En los dos siguientes periodos, el MAS ostentó la mayoría en ambas Cámaras, aunque aquello también le valió críticas por imponerse para aprobar normas resistidas por sus detractores, como las que permitieron habilitar la candidatura de Morales, o evitar la censura al Ejecutivo en casos polémicos.

El Gobierno transitorio de Áñez ha mantenido un pulso político con el Legislativo, que sigue en manos del MAS, con acusaciones mutuas de bloquear iniciativas y vulnerar normas.

Las leyes aprobadas en el Parlamento que Áñez se negó a promulgar fueron firmadas por la presidenta del Senado, la “masista” Eva Copa.

Luego de la gobernabilidad está por supuesto los planes para la recuperación económica del país. Una de las principales misiones del ganador será afrontar el golpe de la pandemia contra la economía boliviana, que registró una caída del 7,9 % de enero a julio y se prevé que cierre el año con un descenso de 6,2 %.

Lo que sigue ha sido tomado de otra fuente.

import Mathlib
import HarnessLib
import Summits.NavierStokesRegularity.NavierStokesRegularity.Theorems.TypeILiouvilleLambTailExpDecay

/-!
# TypeILiouvilleLambTailStubs — crux (L) stmt-NavierStokesRegularity-10661 `TypeIliouvilleL`:
# THE EXPONENTIALLY-BELTRAMI STRATUM IS EMPTY IN ALL THREE REGISTERED REGIMES (part 6 of `TypeILiouvilleLambTail`)

Helper for stmt-NavierStokesRegularity-10661 (`--supports`); theorems only, no definitions, no named-fact
hypotheses; closes no item; Navier–Stokes regularity is NOT proved here (leafhand seat of the EulerZoomLiouville route).

Part 5 proved, unconditionally: a member of print's class P whose vortex commutator `Dv[ω] − Dω[v] = curl(v × ω)`
is `O(e^{μτ})` as `τ → −∞` for SOME `μ > 0` is one constant vector (`const_of_commutator_exp_decay`).  This file
restates that cell on the three registered stubs of the (L) skeleton, binders VERBATIM plus the stratum hypothesis:

* `typeI_eq_zero_of_commutator_exp_decay` / `typeIAncientLiouville_onExpBeltrami` — the TYPE-I DOOR
  (`stub_typeIAncientLiouville_knssGauge` = stmt-4050, the load-bearing stub): a KNSS-gauge Type-I ancient mild field
  with exponentially decaying vortex commutator VANISHES (each backward shift is a class-P member of the stratum, hence a
  constant `b_δ`; the Type-I bound kills `b_δ`).
* `quiescentLiouville_onExpBeltrami` — L_Q (`stub_quiescentLiouville`) on the stratum (quiescence hypothesis idle).
* `persistentMild_onExpBeltrami` — S3ᵐ (`stub_persistent_mild_backward_L3_recurrence`) on the stratum: the flow is a
  constant `b`, so it is `L³`-close (norm `0`) to `b` along `τ_k = −(k+1)` (persistence hypothesis idle).

HONEST LABEL: by-name instances of a classical sector; nothing here proves a registered stub, (L), or Navier–Stokes
regularity; rung 0.
[cite: KochNadirashviliSereginSverak2009, §4 (i) p. 8, (1.4), Remark 6.1 (arXiv:0709.3599)] [cite: MajdaBertozziCUP2002, §2.3]
-/

noncomputable section
open MeasureTheory Filter Set Function Metric
open scoped Topology ENNReal RealInnerProductSpace Laplacian ContDiff
open Literature.Analysis Literature.Analysis.FluidPDE Literature.Analysis.UnboundedOperators
set_option linter.dupNamespace false
namespace Summit.NavierStokesRegularity.NavierStokesRegularity.Theorems.TypeILiouvilleLambTail

/-- **A KNSS-gauge Type-I ancient mild field with exponentially decaying vortex commutator vanishes identically.**
For `δ > 0` the backward shift `W(· − δ)` is a class-P flow (`TypeILiouvilleTypeIDoorLocalAxis.typeI_shift_classP`)
whose commutator is `≤ (A e^{−μδ}) e^{μt}`, hence one constant `b_δ` (`const_of_commutator_exp_decay`);
`‖b_δ‖ ≤ C/√(−t)` for `t < −δ` forces `b_δ = 0`.
[cite: KochNadirashviliSereginSverak2009, §4 (i) p. 8 and (1.4) (arXiv:0709.3599)] -/
theorem typeI_eq_zero_of_commutator_exp_decay {C : ℝ}
    {W : ℝ → EuclideanSpace ℝ (Fin 3) → EuclideanSpace ℝ (Fin 3)} (hW : IsTypeIAncientMild C W)
    {μ A : ℝ} (hμ : 0 < μ)
    (hA : ∀ t < 0, ∀ x : EuclideanSpace ℝ (Fin 3),
      ‖fderiv ℝ (W t) x (curl (W t) x) - fderiv ℝ (curl (W t)) x (W t x)‖ ≤ A * Real.exp (μ * t)) :
    ∀ t < 0, ∀ x, W t x = 0 := by
  have hshift : ∀ δ : ℝ, 0 < δ → ∃ b : EuclideanSpace ℝ (Fin 3), ∀ t < 0, ∀ x, W (t - δ) x = b := by
    intro δ hδ
    obtain ⟨hc, hK, hm⟩ := TypeILiouvilleTypeIDoorLocalAxis.typeI_shift_classP hW hδ
    have hsm : ContDiffOn ℝ (⊤ : ℕ∞) (uncurry W) (Iio 0 ×ˢ univ) := hW.1
    have hd : ∀ t < 0, IsWeaklyDivFree ((fun t x => W (t - δ) x) t) := by
      intro t ht
      have ht' : t - δ < 0 := by linarith
      have hslice : ContDiff ℝ (⊤ : ℕ∞) (W (t - δ)) := by
        have hι : ContDiff ℝ (⊤ : ℕ∞)
            (fun x : EuclideanSpace ℝ (Fin 3) => ((t - δ, x) : ℝ × EuclideanSpace ℝ (Fin 3))) :=
          contDiff_const.prodMk contDiff_id
        exact hsm.comp_contDiff hι fun x => ⟨ht', mem_univ _⟩
      exact VectorCalculus.IsDivFree.isWeaklyDivFree_holds (hW.2.1 _ ht')
        (hslice.of_le (by exact_mod_cast le_top))
    have hA' : ∀ t < 0, ∀ x : EuclideanSpace ℝ (Fin 3),
        ‖fderiv ℝ ((fun t x => W (t - δ) x) t) x (curl ((fun t x => W (t - δ) x) t) x) -
          fderiv ℝ (curl ((fun t x => W (t - δ) x) t)) x ((fun t x => W (t - δ) x) t x)‖ ≤
          (A * Real.exp (-(μ * δ))) * Real.exp (μ * t) := by
      intro t ht x
      have h := hA (t - δ) (by linarith) x
      have heq : A * Real.exp (μ * (t - δ)) = (A * Real.exp (-(μ * δ))) * Real.exp (μ * t) := by
        rw [mul_sub, sub_eq_add_neg, Real.exp_add]; ring
      rw [heq] at h
      exact h
    exact const_of_commutator_exp_decay hc hK hd hm hμ hA'
  have hlim : Tendsto (fun t : ℝ => C / Real.sqrt (-t)) atBot (𝓝 0) :=
    tendsto_const_nhds.div_atTop (Real.tendsto_sqrt_atTop.comp tendsto_neg_atBot_atTop)
  intro t ht x
  obtain ⟨b, hb⟩ := hshift (-t / 2) (by linarith)
  have hb' : ∀ s < -(-t / 2), ∀ y, W s y = b := fun s hs y => by
    have := hb (s + -t / 2) (by linarith) y; rwa [add_sub_cancel_right] at this
  have hnorm : ∀ᶠ s in atBot, ‖b‖ ≤ C / Real.sqrt (-s) := by
    filter_upwards [eventually_lt_atBot (-(-t / 2))] with s hs
    rw [← hb' s hs 0]; exact hW.norm_le (by linarith) 0
  have hb0 : b = 0 := norm_le_zero_iff.1 (ge_of_tendsto hlim hnorm)
  rw [hb' t (by linarith) x, hb0]

/-- **The Type-I door on the exponentially-Beltrami stratum, binders VERBATIM** (`stub_typeIAncientLiouville_knssGauge`
of the (L) skeleton = `Theses.SymmetryModuliCount.TypeIAncientLiouville`, stmt-4050): a smooth, divergence-free,
Oseen-kernel-mild, Type-I-in-time field on `(−∞,0) × ℝ³` whose vortex commutator is `O(e^{μt})` (some `μ > 0`)
vanishes identically. [cite: KochNadirashviliSereginSverak2009, §4 (i) p. 8 and (1.4) (arXiv:0709.3599)] -/
theorem typeIAncientLiouville_onExpBeltrami :
    ∀ (C : ℝ) (u : ℝ → EuclideanSpace ℝ (Fin 3) → EuclideanSpace ℝ (Fin 3)),
      ContDiffOn ℝ (⊤ : ℕ∞) (Function.uncurry u) (Set.Iio 0 ×ˢ Set.univ) ∧
      (∀ t < 0, Literature.Analysis.FluidPDE.VectorCalculus.IsDivFree (u t)) ∧
      (∀ s t : ℝ, s < t → t < 0 → ∀ x,
        u t x = Literature.Analysis.FluidPDE.heatFlow (u s) (t - s) x -
          ∫ τ in Set.Ioo s t, ∫ y,
            Literature.Analysis.FluidPDE.oseenKernel (t - τ) (x - y) (u τ y) (u τ y)) ∧
      Literature.Analysis.FluidPDE.HasTypeITimeDecay C u →
      (∃ μ A : ℝ, 0 < μ ∧ ∀ t < 0, ∀ x : EuclideanSpace ℝ (Fin 3),
        ‖fderiv ℝ (u t) x (curl (u t) x) - fderiv ℝ (curl (u t)) x (u t x)‖ ≤ A * Real.exp (μ * t)) →
      ∀ t < 0, ∀ x, u t x = 0 := by
  intro C u hu hexp
  obtain ⟨μ, A, hμ, hA⟩ := hexp
  exact typeI_eq_zero_of_commutator_exp_decay (isTypeIAncientMild_iff.2 hu) hμ hA

/-- **L_Q (registered `stub_quiescentLiouville`) HOLDS on the exponentially-Beltrami stratum** — binders of the stub
verbatim plus the stratum hypothesis; the quiescence hypothesis is not used (part 5 is unconditional).
[cite: KochNadirashviliSereginSverak2009, §4 (i), Remark 6.1 (arXiv:0709.3599)] -/
theorem quiescentLiouville_onExpBeltrami :
    ∀ v : ℝ → EuclideanSpace ℝ (Fin 3) → EuclideanSpace ℝ (Fin 3),
      ContinuousOn (Function.uncurry v) (Set.Iio 0 ×ˢ Set.univ) →
      (∃ K : ℝ, ∀ t < 0, ∀ x, ‖v t x‖ ≤ K) →
      (∀ t < 0, Literature.Analysis.FluidPDE.IsWeaklyDivFree (v t)) →
      (∀ s t : ℝ, s < t → t < 0 → ∀ x,
        v t x = Literature.Analysis.UnboundedOperators.heatExtension (v s) (t - s) x -
          Literature.Analysis.FluidPDE.oseenDuhamel 1 s v v t x) →
      (∀ ε : ℝ, 0 < ε → ∃ T : ℝ, T < 0 ∧ ∀ t < T, ∀ x y : EuclideanSpace ℝ (Fin 3),
        dist x y ≤ 1 → ‖v t x - v t y‖ ≤ ε) →
      (∃ μ A : ℝ, 0 < μ ∧ ∀ t < 0, ∀ x : EuclideanSpace ℝ (Fin 3),
        ‖fderiv ℝ (v t) x (curl (v t) x) - fderiv ℝ (curl (v t)) x (v t x)‖ ≤ A * Real.exp (μ * t)) →
      ∃ b : EuclideanSpace ℝ (Fin 3), ∀ t < 0, ∀ x, v t x = b := by
  intro v hc hK hd hm _ hexp
  obtain ⟨μ, A, hμ, hA⟩ := hexp
  exact const_of_commutator_exp_decay hc hK hd hm hμ hA

/-- **S3ᵐ (registered `stub_persistent_mild_backward_L3_recurrence`) HOLDS on the exponentially-Beltrami stratum**: the
flow is one constant `b`, so `v(τ_k) − b ≡ 0` has `L³` norm `0 ≤ M` along `τ_k = −(k+1)`; persistence is not used.
[cite: KochNadirashviliSereginSverak2009, §4 (i), Remark 6.1 (arXiv:0709.3599)] -/
theorem persistentMild_onExpBeltrami :
    ∀ v : ℝ → EuclideanSpace ℝ (Fin 3) → EuclideanSpace ℝ (Fin 3),
      ContinuousOn (uncurry v) (Iio 0 ×ˢ univ) →
      (∃ K : ℝ, ∀ t < 0, ∀ x, ‖v t x‖ ≤ K) →
      (∀ t < 0, Literature.Analysis.FluidPDE.IsWeaklyDivFree (v t)) →
      (∀ s t : ℝ, s < t → t < 0 → ∀ x,
        v t x = Literature.Analysis.UnboundedOperators.heatExtension (v s) (t - s) x -
          Literature.Analysis.FluidPDE.oseenDuhamel 1 s v v t x) →
      (¬ ∃ C : ℝ, ∀ t < 0, ∀ x, ‖v t x‖ ≤ C / Real.sqrt (-t)) →
      (∃ μ A : ℝ, 0 < μ ∧ ∀ t < 0, ∀ x : EuclideanSpace ℝ (Fin 3),
        ‖fderiv ℝ (v t) x (curl (v t) x) - fderiv ℝ (curl (v t)) x (v t x)‖ ≤ A * Real.exp (μ * t)) →
      ∃ (b : ℕ → EuclideanSpace ℝ (Fin 3)) (τ : ℕ → ℝ) (M : NNReal),
        (∀ k, τ k < 0) ∧ Tendsto τ atTop atBot ∧
        ∀ k, eLpNorm (fun x => v (τ k) x - b k) 3
          (volume : Measure (EuclideanSpace ℝ (Fin 3))) ≤ (M : ENNReal) := by
  intro v hc hK hd hm _ hexp
  obtain ⟨μ, A, hμ, hA⟩ := hexp
  obtain ⟨b, hb⟩ := const_of_commutator_exp_decay hc hK hd hm hμ hA
  have hneg : ∀ k : ℕ, -((k : ℝ) + 1) < 0 := fun k => by
    have : (0 : ℝ) < (k : ℝ) + 1 := by positivity
    linarith
  refine ⟨fun _ => b, fun k => -((k : ℝ) + 1), 0, hneg, ?_, fun k => ?_⟩
  · exact tendsto_neg_atTop_atBot.comp
      (tendsto_atTop_add_const_right _ _ tendsto_natCast_atTop_atTop)
  · have hzero : (fun x => v (-((k : ℝ) + 1)) x - b) = fun _ => 0 := by
      funext x; rw [hb _ (hneg k) x, sub_self]
    rw [hzero, eLpNorm_zero']
    exact bot_le

end Summit.NavierStokesRegularity.NavierStokesRegularity.Theorems.TypeILiouvilleLambTail

end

El déficit superó los 2.800 millones de dólares en el primer semestre, una cifra que estaba prevista para todo el año, y el desempleo subió al 11,8 %, datos negativos atribuidos a la cuarentena que rigió en Bolivia desde finales de marzo hasta agosto incluido.

El Ejecutivo interino apeló a créditos internos y externos para cubrir las carencias y paliar la situación con medidas como ayudas sociales y planes de generación de empleo.